The Fourth Amendment to the U.S. Constitution protects against unreasonable searches and seizures, and it also requires that the police obtain a warrant before they can search your home or other private spaces. The question is how do we enforce the Fourth Amendment? Of course, you can train the police to respect the Fourth Amendment, but what if they get their hands of evidence that can be used against you in court, and the evidence was obtained without a warrant? Then what?

It was this scenario which gave rise to the exclusionary rule, which holds that evidence which the police had no right to obtain cannot be used against you in court. Even if the evidence would give the police a slam-dunk case in court. The exclusionary rule ensures that the police will get it right before evidence goes before a jury. If the evidence was obtained illegally, i.e., without a warrant, the judge throws it out before trial. That means there may not be a trial, without the evidence. For decades, the courts decided that it was better that guilty people go free rather than allow the police to get used to scheming to find evidence without probable cause, which is necessary to secure a warrant. The benefits of the exclusionary rule include the understanding that the police will not rummage through your stuff or invade your privacy without good reason. Ask anyone who had an unpleasant encounter with the police without doing anything wrong how important it is to ensure that the police have probable cause and a warrant before poking through your stuff.

The Court’s Chief Justice is John Roberts, who as a young lawyer in the 1980’s suggested doing away with the exclusionary rule. According to the New York Times, a recent Supreme Court case, Herring v. United States, is another step in the slow process of erasing the exclusionary rule. In that case, the Court said that evidence obtained as a result of the police’s erroneous belief that someone had an outstanding warrant against them did not have to be thrown out pursuant to the exclusionary rule. The outdated warrant was still in a police computer. Someone screwed up. The Times reported a few weeks ago:

Taking aim at one of the towering legacies of the Warren Court, its landmark 1961 decision applying the exclusionary rule to the states, the chief justice’s majority opinion established for the first time that unlawful police conduct should not require the suppression of evidence if all that was involved was isolated carelessness. That was a significant step in itself. More important yet, it suggested that the exclusionary rule itself might be at risk.
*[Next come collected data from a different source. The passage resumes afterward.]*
/-!
# `TwinAlgMuZeroAtThree` · card `one-point-squeeze` · g74 — U2 IS EXACT IN THE KOBAYASHI–KITAJIMA–OTSUKI MODEL

Seat `bsd-wall-utd-idea` g74 (ideation planner, crux item stmt-BirchSwinnertonDyer-24737).  Mathlib only, no
`sorry`; nothing here is a tree theorem about the summit.  These are the kernel-checked ALGEBRA pieces of the g74
amendment of `Ideas/one-point-squeeze.md` («U2 closed in the model: the local isotypic defect is
`d_χ = 3^b · kobDefect 3 (m - b)` EXACTLY, `δ_χ = 0`»), each with its dictionary.

THE SETTING (card §13/§14, g72 descent, g73 residual U2).  `K_𝔭 = ℚ₃` (split `𝔭 ∣ 3`), `Γ = Gal(K_∞/K) ≅ ℤ₃`
(anticyclotomic), `χ` of exact order `3^m` on `Γ_m`, `O = O_χ = ℤ₃[ζ]`, `π = ζ - 1`.  Let `I ⊆ D ⊆ Γ` be the
inertia and decomposition groups of a prime `w ∣ 𝔭` of `K_∞`: `[Γ : D] = 3^{s₀}`, `[D : I] = 3^a`, `b := s₀ + a`
(`I_𝔭 = I_{𝔭̄}` because conjugation inverts `Γ`, so `K_∞^I ⊆ H_K ∩ K_∞` and `b ≤ v₃(h_K)`; `b = 0` when `3 ∤ h_K`,
e.g. on the habitat `17a1′/ℚ(√-35)`, `h_K = 2`).  `F := K_{m,w}`: `G_F = Gal(F/ℚ₃)` cyclic of order `3^{a+n}`,
`n := m - b` ramified levels, unramified prefix `k^a/ℚ₃` of degree `3^a`; `γ_F` a generator, `X ↦ γ_F - 1`,
`χ_F := χ|_{G_F}`, `ζ_F := χ(γ_F) = ζ^{3^{s₀}}`, `t := ζ̄_F - 1`, `θ := X - C t`.
`M := Ê′(𝔪_F) ⊗ O` (height-2 Lubin–Tate formal group, `a₃(E′) = 0`), an `O[X]`-module killed by
`ω := (1+X)^{3^{a+n}} - 1`.  The χ̄-isotypic line is `U := M[θ]`, the resolvent is
`R := Σ_{j<3^{a+n}} χ_F(γ_F^j)·γ_F^j = Σ_j (ζ_F (1+X))^j`, and the LOCAL DEFECT of the card is
`d_χ := length_O (U / O·R(M))`.  (Semi-local = local: `y ↦ Σ_{g ∈ Γ_m/G_F} χ(g)·g y` is an isomorphism
`U(M_w) ≅ U(⊕_{w'} M_{w'})` carrying `R_{χ_F}(x)` to `R_χ(x)`, Frobenius reciprocity; so `d_χ` may be computed at
one `w`.)

THE MODEL (Kitajima–Otsuki arXiv:1607.03612: Lemma 3.15 p.10, Prop 3.16(2) p.10 `0 → Ê(𝔪_{-1}) → 𝒞(𝔪_n) ⊕
𝒞(𝔪_{n-1}) → Ê(𝔪_n) → 0`, Rem 3.17 p.11, Prop 3.22 p.12 + Rem 3.23 p.13 `Ê^±(𝔪_n)^{χ=1} ≅ ℤ_p[G_{-1}][X]/(ω_n^±)`;
descended to `F` by g72, `Ĥ*(H, ·) = 0`).  With `Y := ω_a(X) = (1+X)^{3^a} - 1`,
`Π_± := ∏_{1 ≤ k ≤ n, k ∈ P^±} Φ_{3^{a+k}}(1+X)` (`P⁺` = even, `P⁻` = odd `k`), `ω = Y·Π₊·Π₋`:
  `E^± ≅ O[X]/(Y·Π_±)` cyclic,   `E⁺ + E⁻ = M`,   `E⁺ ∩ E⁻ = D := Ê′(𝔪_{k^a}) ⊗ O = (Y-torsion of E^∓) = Π_∓·E^∓`.
Let `ε` := parity of `n`; `θ ∣ Π_ε` (top level), so `Y·Π_ε = θ·F₁`;  put `Fc := Π_{-ε}` (the ABSENT lower levels),
`θ·F₁·Fc = ω`, and `Fc(t) ≠ 0`, `(Y·Π_{-ε})(t) ≠ 0` (both divide `ω/θ`, and `t` is a SIMPLE root of `ω`:
`ω'(t) = N(1+t)^{N-1}` is non-zero in characteristic `0`).
DICTIONARY for §2: `E₁ := E^ε = O[X]·c₁` with `ann(c₁) = (θ·F₁)`;  `E₂ := E^{-ε} = O[X]·c₂` with
`ann(c₂) = (g)`, `g := Y·Π_{-ε}`, `g(t) ≠ 0`;  `q·c₂ ∈ E₁ ↔ Π_{-ε} ∣ q` (the intersection is the `Y`-torsion);
`ζ := ζ_F`, `N := 3^{a+n}`, `ζ^N = 1`, `ζ·(t+1) = 1`.

WHAT IS PROVED (all hypotheses are the displayed model identities; `O` any commutative domain):
* §1  one linear factor: cancellation, `F₁·w ≡ w(t)·F₁ (mod θF₁)`, torsion-freeness of the line, and the
  RESOLVENT COORDINATE `R = C(t+1)·F₁·Fc` in `O[X]` (from `R·(ζ(1+X) - 1) = (1+X)^N - 1`, g65 `resolvent_mul_eq`).
* §2  the model theorem:  (i) `M[θ] = {(C a·F₁)·c₁ : a ∈ O} ≅ O` (`isotypic_line_of_model`, `line_mem_torsion`,
  `line_torsionFree`) — in particular `δ_χ = 0`: NO isotypic vector comes from `E^{-ε}` beyond `D ⊆ E^ε`, because
  `θ·e ∈ E^ε ⇒ e ∈ E^ε` for `e ∈ E^{-ε}` (`strong_exchange_of_model`: `Π_{-ε} ∣ θq ⇒ Π_{-ε} ∣ q` as `Π_{-ε}(t) ≠ 0`);
  (ii) `R·c₂ = 0`, `R·c₁ = (C((t+1)·Fc(t))·F₁)·c₁` and `R·M = O·(t+1)Fc(t)·u`, `u := F₁·c₁`
  (`resolvent_kills_E₂`, `resolvent_on_generator`, `resolvent_of_model`).  Hence, `t+1 = ζ̄_F` being a unit,
        `d_χ = length_O (O/(Fc(t))) = v_π(Π_{-ε}(ζ̄_F - 1))`.
* §3  the count: `v_π(Π_{-ε}(ζ̄_F - 1)) = 3^{s₀}·deg Π_{-ε}` (each lower-level root `η` costs `‖ζ̄_F - η‖ =
  3^{-1/φ(3^{m-s₀})}`, g65 `norm_prod_sub_lower_level_roots` at level `m - s₀`, and `φ(3^m) = 3^{s₀}·φ(3^{m-s₀})`),
  `deg Π_{-ε} = Σ_{1≤k<n, k≢n} φ(3^{a+k}) = 3^a·kobDefect 3 n` (`sum_shifted_levels`).  So
        `d_χ = 3^b · kobDefect 3 (m - b)`,   `kobDefect 3 m = 3^b·kobDefect 3 (m-b) + c_b(m)`,
        `0 ≤ c_b(m) = Σ_{1≤k≤b, k≢m (2)} φ(3^k) ≤ 3^b - 1`      (`kobDefect_shift`, `correction_succ_le`,
  `local_vs_global_defect`): U2 («`d_χ - kobDefect 3 m = O(1)`») holds with the explicit constant `3^b - 1`, and
  with ERROR ZERO when `𝔭` is totally ramified in `K_∞/K` (`b = 0`).  Budget: `2·d_χ ≤ 2·kobDefect 3 m ≤ (3/4)·φ(3^m)`
  (g65 `two_mul_kobDefect_three_le`).  Exact prediction for F5″ on `b = 0` habitats: `d_χ = 0, 0, 2, 6, 20, 60, 182`
  for `m = 0, …, 6` (`kobDefect_three_table`).
-/

namespace Summit.BirchSwinnertonDyer.BirchSwinnertonDyer.Cruxes.TwinAlgMuZeroAtThree.OnePointSqueeze.KobayashiDefectExact

open Polynomial

/-! ## §1  One linear factor `θ = X - C t` in `A[X]` -/

section LinearFactor

variable {A : Type*} [CommRing A]

/-- Cancellation of the monic factor: `θ·u = θ·F₁·w ⇒ u = F₁·w`. -/
theorem eq_mul_of_linear_mul_eq {t : A} {F₁ u w : A[X]} (h : (X - C t) * u = (X - C t) * F₁ * w) :
    u = F₁ * w :=
  (monic_X_sub_C t).isRegular.left (by simpa [mul_assoc] using h)

/-- `F₁·w ≡ w(t)·F₁ (mod θ·F₁)`: the `O[X]`-action on the isotypic line factors through evaluation at `t`. -/
theorem linear_mul_dvd_mul_sub (t : A) (F₁ w : A[X]) :
    (X - C t) * F₁ ∣ F₁ * w - C (w.eval t) * F₁ := by
  obtain ⟨q, hq⟩ := (X_sub_C_dvd_sub_C_eval : X - C t ∣ w - C (w.eval t))
  exact ⟨q, by linear_combination F₁ * hq⟩

/-- Torsion-freeness of the line: `θ·F₁ ∣ C a·F₁` with `F₁` monic forces `a = 0`. -/
theorem eq_zero_of_dvd_C_mul {t a : A} {F₁ : A[X]} (hF₁ : F₁.Monic) (h : (X - C t) * F₁ ∣ C a * F₁) :
    a = 0 := by
  obtain ⟨q, hq⟩ := h
  have h1 : F₁ * C a = F₁ * ((X - C t) * q) := by linear_combination hq
  have h2 : C a = (X - C t) * q := hF₁.isRegular.left h1
  have h3 := congrArg (eval t) h2
  simpa using h3

/-- If `g(t)` is a non-zero-divisor witness (`g(t) ≠ 0` in a domain) then `g ∣ θ·q ⇒ g ∣ q`. -/
theorem dvd_of_dvd_linear_mul [IsDomain A] {t : A} {g q : A[X]} (hg : g.eval t ≠ 0)
    (h : g ∣ (X - C t) * q) : g ∣ q := by
  obtain ⟨r, hr⟩ := h
  have hroot : r.eval t = 0 := by
    have h1 := congrArg (eval t) hr
    simp only [eval_mul, eval_sub, eval_X, eval_C, sub_self, zero_mul] at h1
    exact (mul_eq_zero.mp h1.symm).resolve_left hg
  obtain ⟨r₁, hr₁⟩ := (dvd_iff_isRoot.mpr (IsRoot.def.mpr hroot) : X - C t ∣ r)
  refine ⟨r₁, (monic_X_sub_C t).isRegular.left ?_⟩
  show (X - C t) * q = (X - C t) * (g * r₁)
  rw [hr, hr₁]; ring

/-- THE RESOLVENT COORDINATE (g65 `resolvent_mul_eq`, made explicit).  With `ζ^N = 1`, `ζ·(t+1) = 1` and the
factorisation `θ·F₁·Fc = (1+X)^N - 1`, the resolvent `R = Σ_{j<N} (ζ(1+X))^j` equals `C(t+1)·F₁·Fc` in `A[X]`. -/
theorem resolvent_coordinate (ζ t : A) (N : ℕ) (hζ : ζ ^ N = 1) (ht : ζ * (t + 1) = 1) (F₁ Fc : A[X])
    (hfac : (X - C t) * F₁ * Fc = (X + 1) ^ N - 1) :
    ∑ j ∈ Finset.range N, (C ζ * (X + 1)) ^ j = C (t + 1) * F₁ * Fc := by
  set R := ∑ j ∈ Finset.range N, (C ζ * (X + 1)) ^ j with hR
  have hgeom : R * (C ζ * (X + 1) - 1) = (X + 1) ^ N - 1 := by
    rw [hR, geom_sum_mul, mul_pow, ← C_pow, hζ, C_1, one_mul]
  have hu : C ζ * C (t + 1) = (1 : A[X]) := by rw [← C_mul, ht, C_1]
  have hlin : C ζ * (X - C t) = C ζ * (X + 1) - 1 := by
    rw [map_add, C_1] at hu
    linear_combination -hu
  have hkey : (X - C t) * (C ζ * R) = (X - C t) * (F₁ * Fc) := by
    calc (X - C t) * (C ζ * R) = R * (C ζ * (X - C t)) := by ring
      _ = R * (C ζ * (X + 1) - 1) := by rw [hlin]
      _ = (X + 1) ^ N - 1 := hgeom
      _ = (X - C t) * (F₁ * Fc) := by rw [← hfac, mul_assoc]
  have h2 : C ζ * R = F₁ * Fc := (monic_X_sub_C t).isRegular.left hkey
  calc R = (C ζ * C (t + 1)) * R := by rw [hu, one_mul]
    _ = C (t + 1) * (C ζ * R) := by ring
    _ = C (t + 1) * (F₁ * Fc) := by rw [h2]
    _ = C (t + 1) * F₁ * Fc := by ring

/-- `θ·R = C(t+1)·((1+X)^N - 1)`: the resolvent lands in the `θ`-torsion of any module killed by `(1+X)^N - 1`. -/
theorem linear_mul_resolvent (ζ t : A) (N : ℕ) (hζ : ζ ^ N = 1) (ht : ζ * (t + 1) = 1) :
    (X - C t) * ∑ j ∈ Finset.range N, (C ζ * (X + 1)) ^ j = C (t + 1) * ((X + 1) ^ N - 1) := by
  set R := ∑ j ∈ Finset.range N, (C ζ * (X + 1)) ^ j with hR
  have hgeom : R * (C ζ * (X + 1) - 1) = (X + 1) ^ N - 1 := by
    rw [hR, geom_sum_mul, mul_pow, ← C_pow, hζ, C_1, one_mul]
  have hu : C ζ * C (t + 1) = (1 : A[X]) := by rw [← C_mul, ht, C_1]
  have hlin : C ζ * (X - C t) = C ζ * (X + 1) - 1 := by
    have hu' := hu
    rw [map_add, C_1] at hu'
    linear_combination -hu'
  calc (X - C t) * R = C (t + 1) * (R * (C ζ * (X - C t))) := by
        linear_combination (-(X - C t) * R) * hu
    _ = C (t + 1) * ((X + 1) ^ N - 1) := by rw [hlin, hgeom]

end LinearFactor

/-! ## §2  The model theorem: the isotypic line and the resolvent line of `M = E₁ + E₂` -/

section Model

variable {O : Type*} [CommRing O] {M : Type*} [AddCommGroup M] [Module O[X] M]

/-- The `θ`-torsion of the cyclic module `O[X]·c₁`, `ann(c₁) = (θ·F₁)`, is the `O`-line through `u = F₁·c₁`. -/
theorem torsion_of_cyclic {t : O} {F₁ : O[X]} (c₁ : M)
    (hann₁ : ∀ q : O[X], q • c₁ = 0 ↔ (X - C t) * F₁ ∣ q) (q : O[X])
    (hq : (X - C t) • (q • c₁) = 0) : ∃ a : O, q • c₁ = (C a * F₁) • c₁ := by
  rw [smul_smul] at hq
  obtain ⟨w, hw⟩ := (hann₁ _).mp hq
  have hqw : q = F₁ * w := eq_mul_of_linear_mul_eq hw
  refine ⟨w.eval t, ?_⟩
  rw [hqw, ← sub_eq_zero, ← sub_smul]
  exact (hann₁ _).mpr (linear_mul_dvd_mul_sub t F₁ w)

/-- Every point of the line is `θ`-torsion. -/
theorem line_mem_torsion {t : O} {F₁ : O[X]} (c₁ : M)
    (hann₁ : ∀ q : O[X], q • c₁ = 0 ↔ (X - C t) * F₁ ∣ q) (a : O) :
    (X - C t) • ((C a * F₁) • c₁) = 0 := by
  rw [smul_smul]
  exact (hann₁ _).mpr ⟨C a, by ring⟩

/-- The line is torsion-free: its coordinate `a` is unique (`F₁` monic). -/
theorem line_torsionFree {t : O} {F₁ : O[X]} (hF₁ : F₁.Monic) (c₁ : M)
    (hann₁ : ∀ q : O[X], q • c₁ = 0 ↔ (X - C t) * F₁ ∣ q) (a : O) (h : (C a * F₁) • c₁ = 0) : a = 0 :=
  eq_zero_of_dvd_C_mul hF₁ ((hann₁ _).mp h)

/-- `O[X]` acts on the line through `q ↦ q(t)`. -/
theorem action_on_line {t : O} {F₁ : O[X]} (c₁ : M)
    (hann₁ : ∀ q : O[X], q • c₁ = 0 ↔ (X - C t) * F₁ ∣ q) (q : O[X]) (a : O) :
    q • ((C a * F₁) • c₁) = (C (q.eval t * a) * F₁) • c₁ := by
  rw [smul_smul, ← sub_eq_zero, ← sub_smul]
  refine (hann₁ _).mpr ?_
  have h := linear_mul_dvd_mul_sub t F₁ (C a * q)
  have he : (C a * q).eval t = q.eval t * a := by simp [mul_comm]
  rw [he] at h
  obtain ⟨r, hr⟩ := h
  exact ⟨r, by linear_combination hr⟩

/-- THE EXCHANGE LEMMA (`δ_χ = 0`): in `E₂ = O[X]·c₂` with `E₁ ∩ E₂ = Π·E₂` and `Π(t) ≠ 0`,
`θ·e ∈ E₁ ⇒ e ∈ E₁` for every `e ∈ E₂`.  (Model: `Π = Π_{-ε}` has only lower-level roots.) -/
theorem strong_exchange_of_model [IsDomain O] {t : O} {Pc : O[X]} (hPc : Pc.eval t ≠ 0)
    (E₁ : Submodule O[X] M) (c₂ : M) (hI : ∀ q : O[X], q • c₂ ∈ E₁ ↔ Pc ∣ q) (q : O[X])
    (h : (X - C t) • (q • c₂) ∈ E₁) : q • c₂ ∈ E₁ := by
  rw [smul_smul] at h
  exact (hI q).mpr (dvd_of_dvd_linear_mul hPc ((hI _).mp h))

/-- `E₂` has no `θ`-torsion (`g = ann(c₂)` has `g(t) ≠ 0`). -/
theorem torsionFree_E₂ [IsDomain O] {t : O} {g : O[X]} (hg : g.eval t ≠ 0) (c₂ : M)
    (hann₂ : ∀ q : O[X], q • c₂ = 0 ↔ g ∣ q) (q : O[X]) (h : (X - C t) • (q • c₂) = 0) : q • c₂ = 0 := by
  rw [smul_smul] at h
  exact (hann₂ q).mpr (dvd_of_dvd_linear_mul hg ((hann₂ _).mp h))

/-- **THE ISOTYPIC LINE OF THE MODEL.**  If `M = O[X]·c₁ + O[X]·c₂`, `ann(c₁) = (θ·F₁)`,
`(O[X]·c₂) ∩ E₁ = Π·c₂` with `Π(t) ≠ 0` (where `E₁ ∋ c₁` is an `O[X]`-submodule, in the model `E₁ = O[X]·c₁`),
then every `θ`-torsion element of `M` lies on the line `O·(F₁·c₁)`:  `M[θ] = E₁[θ] = O·u`. -/
theorem isotypic_line_of_model [IsDomain O] {t : O} {F₁ Pc : O[X]} (hPc : Pc.eval t ≠ 0)
    (E₁ : Submodule O[X] M) (c₁ c₂ : M) (hc₁ : c₁ ∈ E₁)
    (hE₁ : ∀ e ∈ E₁, ∃ q : O[X], e = q • c₁)
    (hann₁ : ∀ q : O[X], q • c₁ = 0 ↔ (X - C t) * F₁ ∣ q)
    (hI : ∀ q : O[X], q • c₂ ∈ E₁ ↔ Pc ∣ q)
    (hsup : ∀ m : M, ∃ q₁ q₂ : O[X], m = q₁ • c₁ + q₂ • c₂)
    (m : M) (hm : (X - C t) • m = 0) : ∃ a : O, m = (C a * F₁) • c₁ := by
  obtain ⟨q₁, q₂, rfl⟩ := hsup m
  have h1 : (X - C t) • (q₁ • c₁) ∈ E₁ := E₁.smul_mem _ (E₁.smul_mem _ hc₁)
  have h2 : (X - C t) • (q₂ • c₂) ∈ E₁ := by
    have : (X - C t) • (q₂ • c₂) = -((X - C t) • (q₁ • c₁)) := by
      rw [smul_add] at hm
      exact eq_neg_of_add_eq_zero_right hm
    rw [this]
    exact E₁.neg_mem h1
  have h3 : q₂ • c₂ ∈ E₁ := strong_exchange_of_model hPc E₁ c₂ hI q₂ h2
  obtain ⟨q₃, hq₃⟩ := hE₁ _ h3
  rw [hq₃, ← add_smul] at hm ⊢
  exact torsion_of_cyclic c₁ hann₁ (q₁ + q₃) hm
The Supreme Court is moving in the direction that would allow the police to get away with obtaining evidence in violation of the rules so long as the police misconduct is not too serious. Minor errors — such as computer screw-ups — are not enough to invoke the exclusionary rule.

This issue first surfaced a few years ago, when the court signaled that it might erase the exclusionary rule, conservative Justice Antonin Scalia wrote that “much had changed since the Mapp decision in 1961 [which held that state and local police officers must adhere to the exclusionary rule]. People whose rights were violated may now sue police officers, and police departments are more professional. In light of these factors, he wrote, “resort to the massive remedy of suppressing evidence of guilt is unjustified.”
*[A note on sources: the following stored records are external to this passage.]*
/-- ★ **ON (3.35) EVERY PLAQUETTE OF `U♯` BASED IN THE BOX OF A BLOCK `s = (j, y) ∈ 𝔅` IS WITHIN `K_pl·L⁴·(Lʲ)⁻²` OF `1`**: the base is a fine site of the block,
of level exactly `j`, so n06-j's levelled reading of (3.35) gives `K_pl·(L^{j−1})⁻²` (`norm_holY_sub_one_le_levelled_of_reg335P` through J-B's plaquette dictionary;
the reversed orientation by the inverse, unit-bounded `G`). [cite: Balaban1985BackgroundPropagators, (3.35) p.396, (3.69) p.404; Balaban1985Averaging, (52) p.26] -/
theorem norm_hol_liftCfg_plaqWord_sub_one_le_block (hG1 : ∀ u : (Matrix (Fin N) (Fin N) ℂ)ˣ, u ∈ G → ‖(u : Matrix (Fin N) (Fin N) ℂ)‖ ≤ 1)
    (U : CfgY (Matrix (Fin N) (Fin N) ℂ) i) {c₀ α₀ : ℝ} (hc : c₀ ≤ 10) (hMα : 0 ≤ (kGeo i).M * α₀)
    (hreg : (bg9KP (Matrix (Fin N) (Fin N) ℂ) G i).Reg335 c₀ α₀ U) (s : BlkY i) {y : LSite (d + 1)}
    (hy : InBox (blockBase ((ℓ + 1) ^ s.1.1) s.1.2) (blockBase ((ℓ + 1) ^ s.1.1) s.1.2 + ((((ℓ + 1 : ℕ) : ℤ) ^ s.1.1) - 1) • (1 : LSite (d + 1))) y)
    (μ ν : Fin (d + 1)) :
    ‖((hol (liftCfg U) y (plaqWord μ ν) : (Matrix (Fin N) (Fin N) ℂ)ˣ) : Matrix (Fin N) (Fin N) ℂ) - 1‖ ≤
      Kpl i ((kGeo i).M * α₀) * ((kGeo i).L ^ 4 * ((((kGeo i).L ^ s.1.1)⁻¹) ^ 2)) := by
  have hK0 : 0 ≤ Kpl i ((kGeo i).M * α₀) := Kpl_nonneg i hMα
  have hL0 : (0 : ℝ) ≤ (kGeo i).L := by rw [show (kGeo i).L = ((ℓ + 1 : ℕ) : ℝ) from rfl]; positivity
  have hR0 : 0 ≤ Kpl i ((kGeo i).M * α₀) * ((kGeo i).L ^ 4 * ((((kGeo i).L ^ s.1.1)⁻¹) ^ 2)) := by positivity
  -- the base is a box point of the block `s`, of level `j_s`
  have hblk : blk ((ℓ + 1) ^ s.1.1) y = s.1.2 := blk_eq_of_inBox_block hy
  have hyXB : y ∈ (toKT i).XB := mem_XB_of_blk_eq i s hblk
  have hlev : levV1 i (transl (0 : Site (PV d ℓ i.m i.K hd hL) 0) y) = s.1.1 := by
    have hbox : toBox i.hN (transl (0 : Site (PV d ℓ i.m i.K hd hL) 0) y) = ⟨y, hyXB⟩ := by
      rw [← boxEquiv_apply]; exact boxEquiv_transl_of_mem i hyXB
    show i.D.lev (toBox i.hN (transl (0 : Site (PV d ℓ i.m i.K hd hL) 0) y)).1 = s.1.1
    rw [hbox]
    exact lev_eq_of_blkOf_eq i.D.toDomains ((blkOf_eq_iff_blk i.D.toDomains).2 hblk)
  have hslack := scale_slack i (n := s.1.1) (j := s.1.1) (by omega)
  -- the levelled reading at an oriented plaquette based at `0 + y`
  have key : ∀ {μ' ν' : Fin (d + 1)} (h : μ' < ν'),
      ‖((Node00.holY i U ⟨transl 0 y, μ', ν', h⟩ : (Matrix (Fin N) (Fin N) ℂ)ˣ) : Matrix (Fin N) (Fin N) ℂ) - 1‖ ≤
        Kpl i ((kGeo i).M * α₀) * ((kGeo i).L ^ 4 * ((((kGeo i).L ^ s.1.1)⁻¹) ^ 2)) := fun h => by
    have h1 := norm_holY_sub_one_le_levelled_of_reg335P i U hc hMα hreg ⟨transl 0 y, _, _, h⟩
    have h2 : (((kGeo i).L ^ (levV1 i (transl (0 : Site (PV d ℓ i.m i.K hd hL) 0) y) - 1))⁻¹) ^ 2 ≤
        (kGeo i).L ^ 4 * ((((kGeo i).L ^ s.1.1)⁻¹) ^ 2) := by rw [hlev]; exact hslack
    exact h1.trans (mul_le_mul_of_nonneg_left h2 hK0)
  rcases lt_trichotomy μ ν with hlt | heq | hgt
  · rw [hol_liftCfg_plaqWord i U y hlt]; exact key hlt
  · subst heq; rw [hol_plaqWord_self]; simpa using hR0
  · rw [hol_plaqWord_swap, hol_liftCfg_plaqWord i U y hgt]
    have hmem : Node00.holY i U ⟨transl 0 y, ν, μ, hgt⟩ ∈ G := by
      unfold Node00.holY
      have hU := mem_of_reg335P (𝔸 := Matrix (Fin N) (Fin N) ℂ) (G := G) i hreg
      exact G.mul_mem (G.mul_mem (G.mul_mem (hU _ _) (hU _ _)) (G.inv_mem (hU _ _))) (G.inv_mem (hU _ _))
    have hU1 : Node00.holY i U ⟨transl 0 y, ν, μ, hgt⟩ ∈ U1 (Matrix (Fin N) (Fin N) ℂ) :=
      ⟨hG1 _ hmem, hG1 _ (G.inv_mem hmem)⟩
    exact (B7Prop1Explicit.norm_inv_sub_one_le hU1).trans (key hgt)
The Herring decision a few weeks ago which further eroded the exclusionary rule was decided 5-4, with the Court’s reliable conservatives siding with the police. For at least the next four years, while Obama is president, no conservatives will be appointed to the court. But the Supreme Court does have a rock solid conservative majority. Five justices can do away with the exclusionary rule once and for all before Obama can start balancing out the court. That cannot happen unless people retire, and there is no way of knowing when that will happen, as Supreme Court justices like to hang around on the court for decades.

Most people are not constitutional scholars and would therefore not know what the exclusionary rule is. But they would also assume that the police have to follow the rules like everyone else. There is no perfect way to enforce the Fourth Amendment. What is bothersome is that no politician or judge will be taken to the woodshed for coming down harder against criminal defendants and advocating the end of the exclusionary rule. Conservatives call the exclusionary rule a “technicality” that allows the guilty to walk free. I prefer to call it constitutional dur process. We can go round and round on this. Imagine if we lived in a society where issues like this were debated all the time.
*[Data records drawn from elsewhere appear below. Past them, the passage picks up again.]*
import Summits.MatrixMultiplication.OmegaCensus.STPPKernelListerOrderN48DP1

/-!
# ω-census (abelian STPP census): kernel lister — ORDER capstone at `n = 48` MODULO the 14 tree-law survivor pattern(s) (part 5 of 6: root computation over `selN48P5`)

HONEST FRAMING (pub-omega census; verbatim): lottery ticket; floor = certified bounds/negative ranges.
Census STRUCTURE (seat pub-omega-stpp-2 gen 30, 2026-08-29), family (b2).  Nothing here is progress on `ω`.  CONDITIONAL THEOREM: for every
finite abelian group `H` of order `48`, IF none of the 14 size patterns of `deadN48` (`233_244`, `234_333`, `333_333`, `111_233_235`, `111_234_234`, `111_234_324`, `223_252_332`, `224_233_422`, `224_242_522`, `224_332_332`, `233_323_332`, `111_223_332_332`, `111_224_242_422`, `113_232_233_422`) is realisable in `H` as an STPP family
(CKSU Def. 5.1), THEN every STPP family of `H` has `Σ |Aᵢ||Bᵢ||Cᵢ| ≤ 48` (no beating family, no `ω < 3` via CKSU Thm. 5.5).  The dead list is
EXACTLY the set of minimal beating size patterns (canonical classes, all block counts, all entries) that survive the seven tree laws of the kernel
lister at order `48` (single-block volume, representation count, N7, N16, N8 = Kneser over all divisors, N18, N12) — i.e. the residual census
obligation at order `48` is reduced to deciding these 14 explicit patterns per group (by search engines or future kernel kills).  Mechanism:
`KLister.volume_le_of_scan_list_dead` (`STPPKernelListerOrderKitD`) over the root computation with this dead list, split over 6 first-block
selection(s) (`decide +kernel`; python twin `gen_orderD.py`/`klister_lean.py`, 685208 calls, canonical-equality dead test, fixpoint in 2 round(s)).
-/

open Finset

namespace Summit.MatrixMultiplication.OmegaCensus.KLister

open Literature.Computability.AlgebraicComplexity


/-- First blocks of part 5 of the root computation at order `48`. [folklore] -/
def selN48P5 : List Shape := [(2, 2, 4), (2, 4, 2), (4, 2, 2)]

set_option maxRecDepth 32768 in
set_option maxHeartbeats 4000000 in
/-- Root computation of the kernel lister at order `48` with the dead list `deadN48`, first blocks in `selN48P5`: `true` (twin 97015 calls). [folklore] -/
theorem scan_N48P5 : scanFirstC 48 deadN48 (fun s => selN48P5.contains s) chunksN48 = true := by
  decide +kernel

end Summit.MatrixMultiplication.OmegaCensus.KLister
1 thought on “Fourth Amendment is being eroded, slowly”

  1. A computer error stimulates justification for change in law protecting rights of the innocent? I take issue with that.

    Blind faith in how many people who belong to a group called law enforcement to be professional? I don’t know where you all work your jobs, but I definitely wasn’t seeing a rise in professionalism when I was out there. I guess alot has changed since 1961.

    And because I can be sued, I am more professional in my work? Does that make financial investors who aren’t sue-able, less professional? We do our jobs well, only with the threat of punishment, taking away our money, paying the victim for the rest of our days, there is insurance for these guys. Whatever happened to ethics?

    So I guess the law is, if I am not sued, I am a good professional? And we must protect our police men from being sued or they won’t look professional? The trick is not in doing the right thing or following the law or following one’s conscience or even in doing your job in this case to ‘protect and serve’ (I don’t know what the oaths are these law people take), the point of the game is not to be sued, don’t get caught. I believe father said that to me once, he said, I am not angry that you did what you did, I am angry that you were dumb enough to get caught.

    Maybe I’m just coming off a really earthy weekend and I just cannot compute the superior thinking and of those making the rules. Cuz the more I try to find logical argument here, the more illogical I feel.

    Or maybe, it just plain wrong what Mr Roberts and his posse are doing, and I am left with looking at the false premise that started this landslide.